🚀 Executive Summary

TL;DR: Unmanaged data transfers through AWS NAT Gateways can lead to significant, unexpected cloud bills due to per-GB data processing charges. Solutions involve immediate triage using VPC Flow Logs, establishing AWS Budgets billing alarms, and implementing architectural fixes like Gateway VPC Endpoints for services like S3 to keep traffic internal and eliminate egress costs.

🎯 Key Takeaways

  • AWS NAT Gateways incur both an hourly charge and a per-GB data processing charge for all internet-bound traffic from private subnets, which can lead to massive unexpected costs.
  • Gateway VPC Endpoints for services like S3 enable private, internal routing of traffic within the AWS network, bypassing the NAT Gateway and eliminating data processing charges for those specific service communications.
  • VPC Flow Logs are essential for diagnosing runaway NAT Gateway costs by identifying the specific source IP and instance responsible for high data egress, allowing for quick remediation.
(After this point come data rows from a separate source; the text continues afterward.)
/-- **The conductor of `E_{A,B}` on the class is `|d|`**, `4A³ + 27B² = 2⁸ d`, when `4A³ + 27B²` is
squarefree away from `2`: `f₂ = 0` (good reduction at `2`), `f_p = 0` for odd `p ∤ d` (good),
`f_p = 1` for odd `p ∣ d` (multiplicative), by Silverman *ATAEC* IV.10.2(a),(b)
(`conductorExponent_eq_zero_iff`, `conductorExponent_eq_one_iff`, proved in the tree), and
`N_E = ∏ p^{f_p}`. [cite: Silverman1994, IV.10.2(a),(b)] -/
theorem conductorNorm_goodTwistClass (k m : ℤ) (hsq : OddSqfree (64 * k - 16, 64 * m + 16)) :
    haveI := isElliptic_shortWeierstrass_of_negDisc_ne_zero (negDisc_goodTwistClass_ne_zero k m)
    (shortWeierstrass (64 * k - 16, 64 * m + 16)).conductorNorm ℤ =
      (64 * (4 * k - 1) ^ 3 + 27 * (4 * m + 1) ^ 2 : ℤ).natAbs := by
  haveI := isElliptic_shortWeierstrass_of_negDisc_ne_zero (negDisc_goodTwistClass_ne_zero k m)
  set W := shortWeierstrass (64 * k - 16, 64 * m + 16) with hW
  set d : ℤ := 64 * (4 * k - 1) ^ 3 + 27 * (4 * m + 1) ^ 2 with hd
  have hdodd : ¬ (2 : ℤ) ∣ d := goodTwistD_odd k m
  have hd0 : d ≠ 0 := fun h ↦ hdodd (by rw [h]; exact dvd_zero _)
  have hD : negDisc (64 * k - 16, 64 * m + 16) = 256 * d := negDisc_goodTwistClass k m
  refine Nat.eq_of_factorization_eq (W.conductorNorm_pos_holds).ne' (Int.natAbs_ne_zero.mpr hd0)
    fun p ↦ ?_
  by_cases hp : p.Prime
  swap
  · rw [Nat.factorization_eq_zero_of_not_prime _ hp, Nat.factorization_eq_zero_of_not_prime _ hp]
  set v : HeightOneSpectrum (𝓞 ℚ) := (primesEquiv (R := 𝓞 ℚ)).symm ⟨p, hp⟩ with hv
  have hvp : natGenerator v = p := natGenerator_primesEquiv_symm_ringOfIntegers ⟨p, hp⟩
  rw [factorization_conductorNorm_eq_conductorExponent W ⟨p, hp⟩]
  change W.conductorExponent v = _
  by_cases hp2 : p = 2
  · -- good reduction at `2`
    subst hp2
    rw [(conductorExponent_eq_zero_iff_holds v W).mpr (hasGoodReductionAt_two_goodTwistClass v hvp k m)]
    rw [Nat.factorization_eq_zero_of_not_dvd]
    intro h
    exact hdodd (Int.dvd_natAbs.mp (by exact_mod_cast h))
  have hv2 : natGenerator v ≠ 2 := by rwa [hvp]
  by_cases hpd : (p : ℤ) ∣ d
  · -- multiplicative reduction: `f_p = 1`, `p ∥ d`
    have hpD : (natGenerator v : ℤ) ∣ negDisc (64 * k - 16, 64 * m + 16) := by
      rw [hD, hvp]; exact hpd.trans (dvd_mul_left _ _)
    have hpD2 : ¬ (natGenerator v : ℤ) ^ 2 ∣ negDisc (64 * k - 16, 64 * m + 16) := by
      rw [hvp]; exact hsq p hp hp2
    rw [(conductorExponent_eq_one_iff_holds v W).mpr
      (hasMultiplicativeReductionAt_shortWeierstrass_of_dvd v hv2 hpD hpD2)]
    -- `p ∣ |d|`, `p² ∤ |d|`
    have h1 : p ∣ d.natAbs := by
      rw [← Int.natCast_dvd_natCast, Int.dvd_natAbs]; exact hpd
    have h2 : ¬ p ^ 2 ∣ d.natAbs := by
      intro h
      apply hpD2
      rw [hD, hvp]
      have : ((p : ℤ) ^ 2) ∣ d := by
        rw [← Int.dvd_natAbs]; exact_mod_cast h
      exact this.trans (dvd_mul_left _ _)
    have hle : 1 ≤ d.natAbs.factorization p :=
      (hp.pow_dvd_iff_le_factorization (Int.natAbs_ne_zero.mpr hd0)).mp (by rwa [pow_one])
    have hlt : ¬ 2 ≤ d.natAbs.factorization p := fun h' ↦
      h2 ((hp.pow_dvd_iff_le_factorization (Int.natAbs_ne_zero.mpr hd0)).mpr h')
    omega
  · -- good reduction: `f_p = 0`, `p ∤ d`
    have hpD : ¬ (natGenerator v : ℤ) ∣ negDisc (64 * k - 16, 64 * m + 16) := by
      rw [hD, hvp]
      intro h
      rcases (Nat.prime_iff_prime_int.mp hp).dvd_or_dvd h with h | h
      · have : (p : ℤ) ∣ 2 ^ 8 := by norm_num at h ⊢; exact h
        have := (Nat.prime_iff_prime_int.mp hp).dvd_of_dvd_pow this
        exact hp2 ((Nat.prime_dvd_prime_iff_eq hp Nat.prime_two).mp (by exact_mod_cast this))
      · exact hpd h
    rw [(conductorExponent_eq_zero_iff_holds v W).mpr
      (hasGoodReductionAt_shortWeierstrass_of_not_dvd v hv2 hpD)]
    rw [Nat.factorization_eq_zero_of_not_dvd]
    intro h
    exact hpd (Int.dvd_natAbs.mp (by exact_mod_cast h))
Share your Cloud Cost Optimization / FinOps Case

A simple configuration oversight can silently drain your cloud budget. Learn how to diagnose and fix runaway AWS NAT Gateway costs with practical, real-world solutions that prevent thousand-dollar surprises.
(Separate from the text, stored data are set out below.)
/-- **(iv)/L07 `ZetaB`** at the canonical vocabulary modulo the birational dictionary only.
[cite: MochizukiEtTh2009, Prop 4.2 p.90] -/
theorem zetaB_treeCatVocab_of_dictionary
    (toB : ∀ A : S.C, S.biratUnits A →* (S.tf.ratFnFunctor.obj (op A.base))ˣ)
    (hfrac : ∀ {A B : S.C} (s' s'' : A ⟶ B) (h' : S.IsPreStep s') (h'' : S.IsPreStep s'')
      (hb : PreFrobenioid.BaseEquivalent S.F s' s''),
      (toB A (S.fracOf s' s'' h' h'' hb) : S.tf.ratFnFunctor.obj (op A.base)) *
        ModelFrobenioid.unit s'' = ModelFrobenioid.unit s')
    (hpull : ∀ {A A' : S.C} (φ : A' ⟶ A) (x : S.biratUnits A),
      (toB A' (pullFrac φ x) : S.tf.ratFnFunctor.obj (op A'.base)) =
        pull S.tf.ratFnFunctor (ModelFrobenioid.baseMap φ) (toB A x)) :
    ZetaB S pullFrac :=
  zetaB_treeCatVocab_of_rootUnitTorsion S pullFrac
    (rootUnitTorsion_treeCatVocab_of_dictionary S pullFrac toB hfrac hpull)

/-- **(iv)/L05 `UnitRootsUpstairs`** at the canonical vocabulary modulo the «roots of constants» law `hL`
(GAP-LEDGER G-w4d044-1) only. [cite: MochizukiEtTh2009, Prop 4.2 p.90] -/
theorem unitRootsUpstairs_treeCatVocab_of_constantRoots
    (hL : ∀ (A'' : S.C) (N : ℕ+) (g : A''.base ⟶ S.Aodot.base)
      (ξ : S.tf.ratFnFunctor.obj (op S.Aodot.base)),
      S.IsFrobeniusTrivial A'' → S.IsNHSaturatedBsFld S.HodotBsFld A'' N →
      divB S.tf.divisorMonoid S.tf.ratFnFunctor S.tf.divBNatTrans (op S.Aodot.base) ξ = 1 →
        ∃ ζ : S.tf.ratFnFunctor.obj (op A''.base), ζ ^ (N : ℕ) = pull S.tf.ratFnFunctor g ξ) :
    UnitRootsUpstairs S pullFrac :=
  unitRootsUpstairs_of_constantRoots_of_isDivisorial S pullFrac S.tf.isDivisorial_divisorMonoid hL

/-- **(iv)/L06 `ZetaA`** at the canonical vocabulary modulo `hE` (Def. 4.1 (iv) ⇒ [FrdI] Def. 2.7) and L05
only. [cite: MochizukiEtTh2009, Prop 4.2 p.90] -/
theorem zetaA_treeCatVocab_of_unitRootsUpstairs
    (hE : ∀ {A B : S.C} (G : Subgroup (Aut A)) (α₂ : A ⟶ A) (α₁ : A ⟶ B),
      S.ArisesFromBaseFrobeniusPair G α₂ α₁ → S.tf.ArisesFromBaseFrobeniusPair G α₂ α₁)
    (h₅ : UnitRootsUpstairs S pullFrac) : ZetaA S pullFrac :=
  zetaA_of_unitRootsUpstairs_of_isDivisorial S pullFrac S.tf.isDivisorial_divisorMonoid hE h₅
That Time a $70 NAT Gateway Cost Us $7,000 Over a Weekend

I still remember the feeling in the pit of my stomach. It was a Monday morning, and I was scrolling through our weekend alerts over coffee when I saw it: a billing alarm from AWS CloudWatch. Not a small one, either. The forecast for our ‘dev’ account’s monthly bill had shot up from a predictable $10k to a projected $45k. In 48 hours.

After the initial panic (and a second, much stronger coffee), we traced the source. It wasn’t some massive, un-tagged EC2 fleet or a forgotten RDS instance. It was a humble, often-ignored networking component: the NAT Gateway. A junior data scientist, trying to download a massive public dataset for a new ML model, had inadvertently kicked off a multi-terabyte transfer from an EC2 instance sitting in a private subnet. Every single byte went out through our NAT Gateway, and AWS charged us for all of it. This little story isn’t unique; I saw a similar tale of woe on a Reddit FinOps thread just last week, which is what prompted me to write this down for my team, and now for you.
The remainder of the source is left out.